Task details: Below are some records; output all of them exactly.

^^^^

import Literature.MathematicalPhysics.StatisticalMechanics.TorusFRDMultipliers
import Literature.MathematicalPhysics.StatisticalMechanics.FRDScaleMixing
import HarnessLib

/-!
# The final Fourier multipliers of the torus finite-range decomposition (Prop 3.1 and Thm 2.4, per mode)

Topic `Literature/MathematicalPhysics/StatisticalMechanics`.  In the scalar case all operators are
diagonal in the Fourier basis, so Buchholz's Prop 3.1 (scale mixing) and the proof of Thm 2.4
(subtract and re-add the reference decomposition) act mode by mode on the base multipliers
`ĉ_k(A,κ)` of `TorusFRDMultipliers.lean`:

* `mixMult ν` — `𝒟̂^ν_k(A,κ) = Σ_{j≤k} λ^ν_{k,j} ĉ_j(A,κ)`, `λ^ν` the mixing coefficients with
  `γ = d − 1 + ν` (`FRDScaleMixing.lean`); shell bounds `mixMult_lower_*`, `exists_mixMult_deriv_upper`
  (Buchholz (3.4)–(3.6), for all `ℓ`), the shell cover `exists_inShell`, and the quotient bound (3.7)
  `exists_mixMult_ratio`;
* `finalMult` — `f_k(A,κ) = 𝒟̂^ñ_k(A) − θ 𝒟̂^ñ_k(A₀) + θ 𝒟̂^n_k(A₀)`, `θ = L^{-2(d+ñ)-1}/K`,
  `A₀ = Ω₀·1` the reference operator (Buchholz takes `−Δ`; any fixed member of the class works):
  `finalMult_nonneg`, `sum_finalMult` (`= 1/â`), and the bounds of Thm 2.4 (v):
  `finalMult_lower_lt/ge`, `finalMult_upper_lt/ge`, `finalMult_deriv_upper_lt/ge`.

Everything is proved; no named facts.

## References
* S. Buchholz, *Finite range decomposition for Gaussian measures with improved regularity*,
  J. Funct. Anal. 275 (2018), Prop 3.1 (3.4)–(3.7) and the proof of Thm 2.4, (3.17)–(3.21) [Buchholz2016].
-/

noncomputable section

^^^^

Response to this exercise:
import Literature.MathematicalPhysics.StatisticalMechanics.TorusFRDMultipliers
import Literature.MathematicalPhysics.StatisticalMechanics.FRDScaleMixing
import HarnessLib

/-!
# The final Fourier multipliers of the torus finite-range decomposition (Prop 3.1 and Thm 2.4, per mode)

Topic `Literature/MathematicalPhysics/StatisticalMechanics`.  In the scalar case all operators are
diagonal in the Fourier basis, so Buchholz's Prop 3.1 (scale mixing) and the proof of Thm 2.4
(subtract and re-add the reference decomposition) act mode by mode on the base multipliers
`ĉ_k(A,κ)` of `TorusFRDMultipliers.lean`:

* `mixMult ν` — `𝒟̂^ν_k(A,κ) = Σ_{j≤k} λ^ν_{k,j} ĉ_j(A,κ)`, `λ^ν` the mixing coefficients with
  `γ = d − 1 + ν` (`FRDScaleMixing.lean`); shell bounds `mixMult_lower_*`, `exists_mixMult_deriv_upper`
  (Buchholz (3.4)–(3.6), for all `ℓ`), the shell cover `exists_inShell`, and the quotient bound (3.7)
  `exists_mixMult_ratio`;
* `finalMult` — `f_k(A,κ) = 𝒟̂^ñ_k(A) − θ 𝒟̂^ñ_k(A₀) + θ 𝒟̂^n_k(A₀)`, `θ = L^{-2(d+ñ)-1}/K`,
  `A₀ = Ω₀·1` the reference operator (Buchholz takes `−Δ`; any fixed member of the class works):
  `finalMult_nonneg`, `sum_finalMult` (`= 1/â`), and the bounds of Thm 2.4 (v):
  `finalMult_lower_lt/ge`, `finalMult_upper_lt/ge`, `finalMult_deriv_upper_lt/ge`.

Everything is proved; no named facts.

## References
* S. Buchholz, *Finite range decomposition for Gaussian measures with improved regularity*,
  J. Funct. Anal. 275 (2018), Prop 3.1 (3.4)–(3.7) and the proof of Thm 2.4, (3.17)–(3.21) [Buchholz2016].
-/

noncomputable section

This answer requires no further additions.